絵に描いた餅にしないために・・・というセリフは、以前、BSCの講演をするときに、よく使わせてもらった。戦略の失敗は、計画を「実行する段階」でまさに起きる・・だから、実行がしやすい仕組みとプロセスが必要だ・・・といった文脈である。

本書も、戦略を死の谷から救うために何が必要かどいうことを論じている。たたし、BSC(バランススコアカード)とは異なる視点からである。

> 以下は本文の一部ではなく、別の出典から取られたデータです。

import Summits.KontsevichZagierPeriods.KontsevichZagierPeriods.Theses.Grothendieck
import Literature.NumberTheory.Transcendental.KZProductIdeal
import Literature.NumberTheory.Transcendental.KZSubcalculusInvariants
import Literature.NumberTheory.Transcendental.KZIntervalPeriodProofs
import Literature.NumberTheory.Transcendental.KZCalculusProofs
import Literature.Analysis.SpecialFunctions.LemniscaticEllipticValuesProofs
import Literature.Probability.RandomPlanarGeometry.RectangleModulusElliptic
import Literature.Probability.RandomPlanarGeometry.EllipticKBasic
import Literature.NumberTheory.Transcendental.KontsevichZagierGammaProofs
import Literature.ModelTheory.ExponentialFields.OMinimalEulerFibres
import Literature.ModelTheory.ExponentialFields.RealExpFieldProofs
import Literature.ModelTheory.ExponentialFields.RealClosedFieldTheoryProofs

/-!
# Disproof of `GpcLegendreLemniscatic` (stmt-KontsevichZagierPeriods-0280) — standing adversary, gen 1

Crux (route Grothendieck, rank 5; shared with ZeroPortrait r4, VeryGoodTransfer `LegendreCompiled`
r3, UnfoldedStokes `LegendreLemniscatic`): for every `r : IntegralRep 2` with domain `(0,1)²` and
integrand `2e(x₀)k(x₁) − k(x₀)k(x₁)` (`k(t) = 1/√((1−t²)(1−t²/2))`, `e(t) = √(1−t²/2)/√(1−t²)`,
Lawden's `K(1/√2)`, `E(1/√2)` densities) and every `r' : IntegralRep 1` with domain `ℝ` and
integrand `1/(2(1+x²))`, `KZ.Equivalent r r'` — Legendre's relation `2EK − K² = π/2` at the
lemniscatic modulus, INSIDE the four-move calculus.

**Verdict of cycle 1: the crux RESISTS; no kill is possible short of disproving the summit.**
All theorems below are sorry-free, axioms ⊆ {propext, Classical.choice, Quot.sound}.

Findings (section numbers refer to the file):

1. §1 VOCABULARY / NON-VACUITY / READBACK. Canonical representations `legendreRep = [g]·[k]`
   (`g = 2e − k = √(1−t²)/√(1−t²/2)`, built with the tree's `IntegralRep.prod`) and
   `arctanRep = [ℝ, 1/(2(1+x²))]` are constructed (semialgebraicity via the tree's Tarski–Seidenberg
   closure lemmas, integrability via `intervalIntegrable_ellIntegrand`); the crux's printed
   integrand, read with left-associated divisions, EQUALS `g(x₀)k(x₁)` on `(0,1)²`
   (`cruxIntegrand_eq`). VALUES: `legendreRep.value = π/2` (Fubini `value_prod` + tree theorem
   `Lawden1989_eq_3_8_29_lemniscatic_holds`) and `arctanRep.value = π/2` — NO EVALUATION KILL.
   `gpcLegendre_iff : crux ↔ Equivalent legendreRep arctanRep` (identity change of variables
   `equivalent_of_eqOn`): the `∀ r r'` shape and off-domain values are harmless, hypotheses are
   satisfiable.
2. §2 LOAD-BEARING HYPOTHESES. Each of the four pinning hypotheses (`r.domain`, `r.integrand`,
   `r'.domain`, `r'.integrand`) is necessary: `gpcLegendre_false_without_domainL / _integrandL /
   _domainR / _integrandR` (witnesses `[∅,0]`, `[(0,1)²,0]`, `[∅,0]`, `[ℝ,0]`, separated by `eval`).
3. §3 NECESSARY MOVES. `legendre_not_mem_closure_without_newtonLeibniz`: `[r₀] − [r₀']` is NOT in
   the subgroup generated by rules (1a), (1b), (2) — a Newton–Leibniz move is necessary (invariant
   `eval ∘ dimProj 2`, new tool `dimProj`); this holds for every admissible `r` against EVERY
   `r' : IntegralRep 1` (`not_mem_closure_without_newtonLeibniz`, hypotheses on `r'` unnecessary).
   Informal (docstring of §3): additivity is necessary too, by the o-minimal Euler characteristic
   of the domain (`χ((0,1)²) = 1 ≠ −1 = χ(ℝ)`, invariant under rules (2), (3)); `KZ.coeffSum` does
   not see it.
4. §4 REFUTED STRENGTHENINGS. (4.1) NO TERMWISE TRANSFER: `not_equivalent_kk_ratArctan`,
   `not_equivalent_ek_ratArctan` — neither `[k]·[k]` (value `K²`) nor `[e]·[k]` (value `EK`) is
   equivalent to any `[ℝ, q/(1+x²)]`, `q ∈ ℚ` (Chudnovsky `algebraicIndependent_real_pi_gamma_one_quarter`
   + Lawden (4.3.6), both tree theorems: `Γ(¼)⁴ ≠ c·π²`); a derivation must mix the `E`- and
   `K`-parts before descending. (4.2) THE CM POINT IS LOAD-BEARING: the same shape at parameter
   `m` (`LegendreShape m`; `legendreShape_half_iff : LegendreShape ½ ↔ crux`) is FALSE at `m = 0`
   (`not_legendreShape_zero`, value `(π/2)² ≠ π/2`); by value false on `[0,1) ∖ {½}` (strict
   antitonicity, route ZeroPortrait 12735/11726) and vacuous at `m = 1`.
5. §5 WHY IT RESISTS — THE KILL CRITERION, FORMAL: `gpcLegendre_of_kontsevichZagierPeriods :
   KontsevichZagierPeriods → GpcLegendreLemniscatic` (tree theorem
   `KZ.exists_isRational_equivalent_holds` + soundness + the value identity). A refutation of the
   crux would refute Conjecture 1 as typed (`not_kontsevichZagierPeriods_of_not_gpcLegendre`); the
   only conceivable weapon is a new additive invariant of the full calculus separating equal-valued
   representations. None is known; the dimension-graded and window-restricted evaluations, the
   coefficient sum and `χ` all fail to separate (§3).
6. §6 CHAIN AUDIT (comments at the end): the McKean–Moll/Dirichlet chain of grounder g15-12
   (evidence `LegendreLemniscatic_KZchain.md`) re-derived symbolically here: every intermediate
   integrand is a product of rational powers with exponents `> −1` at each boundary stratum
   (absolutely convergent), every change of variables is polynomial/algebraic, injective and `C¹`
   on the open cell, and the two primitives (`x√(1−x²)/√(1+x²)·(1−y⁴)^{-1/2}` and
   `4s^{1/4}τ^{-1/2}(1−τ)^{-1/2}`) are semialgebraic and continuous on the closed fibre. The direct
   descent `∫ k(x₁) dx₁` is impossible (no semialgebraic primitive of `k` or `e`: the differential
   `dt/√((1−t²)(1−t²/2))` of the first kind is not exact on the elliptic curve — cf. barrier
   `Literature.Barriers.KontsevichZagierPeriods` `AlgebraicPrimitivesObstruction`, Cresson–Viu-Sos
   2022 §2.1), which is why the chain first cancels the non-Beta part by the exact term `F′`.
7. §7 CERTIFIED FIRST MOVE OF A SIMPLIFIED CHAIN (positive content for provers). Lawden's
   substitution `x = √(1−t²)` (tree lemmas `lemniscaticK_subst_sqrt`, `lemniscaticE_subst_sqrt`)
   sends `k(x)dx ↦ √2dt/√(1−t⁴)` and `g(x)dx ↦ √2t²dt/√(1−t⁴)` EXACTLY — no exact `F′`-term, unlike
   McKean–Moll's `t² = 2x²/(1+x²)` of the grounder's plan (§6): `aTildeRep_sub_kRep_mem_changeOfVariablesRel`,
   `sTildeRep_sub_gRep_mem_changeOfVariablesRel` (ONE rule-(2) move each, via the general
   `unitRep_sub_unitRep_mem_changeOfVariablesRel`), glued by the tree's `Equivalent.prod`:
   `equivalent_legendreRep_lemniscateRep : r₀ ~ [s̃]·[ã]` and
   `gpcLegendre_iff_lemniscate : crux ↔ Equivalent lemniscateRep arctanRep`
   (`lemniscateRep = [(0,1)², 2t₀²/(√(1−t₀⁴)√(1−t₁⁴))]`, value `π/2` = Euler 1738 by soundness).
   Remaining for a prover: `u = t⁴` (rule 2, each factor), Dirichlet's two polynomial substitutions
   (rule 2, dim 2), ONE Newton–Leibniz move (`∫₀¹ s^{-3/4}ds = 4`; one is necessary by §3) and the
   arctangent bookkeeping — about seven moves.
8. §8 ADDITIVITY IS NECESSARY (modulo van den Dries Ch. 4 (2.4)): `domainEuler [r] = E(r.domain)`
   (o-minimal Euler characteristic, tree `eulerChar` + `real_isOMinimal_holds`) kills Newton–Leibniz
   moves unconditionally and change-of-variables moves modulo the named fact
   `Dries1998_ch4_prop_2_4` (vendored by this seat into `Literature/ModelTheory/ExponentialFields/
   OMinimalEulerInvariance.lean`, proposal pending); `E((0,1)²) − E(ℝ) = 2`, so
   `legendre_not_mem_closure_without_additivity` (mod (2.4)) and `legendre_not_mem_closure_newtonLeibniz`
   (unconditional): with §3, every derivation uses rule (1) AND rule (3).
9. Targets: none handed over (no stuck stubs). Near-misses: none (no kill line exists, §5).
-/

noncomputable section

BSCにしても、ポーターの競争戦略にしろ、ボスコンのPPMにしろ、それを提唱した人の頭にあった暗黙の前提と、使ってみようとする経営者の前提は微妙にずれることがある。だから、ネライ通りにいかない逆説(パラドックス)が生まれるのだという。

逆説とはたとえば

  分析を積み重ねても本来のコンテキストを発見できない
  ポジショニングしても利益をわかちあえない
  戦略の上意下達のみでは実現しない
  経営陣は合理的判断者だとみなすと機械損失を招く

などなど。そして、その処方箋も提唱する。

一番印象に残るのは、戦略立案をするときに、戦略オプションを複数つくる組織を通常組織とは別立てで作ろう・・という提案だ。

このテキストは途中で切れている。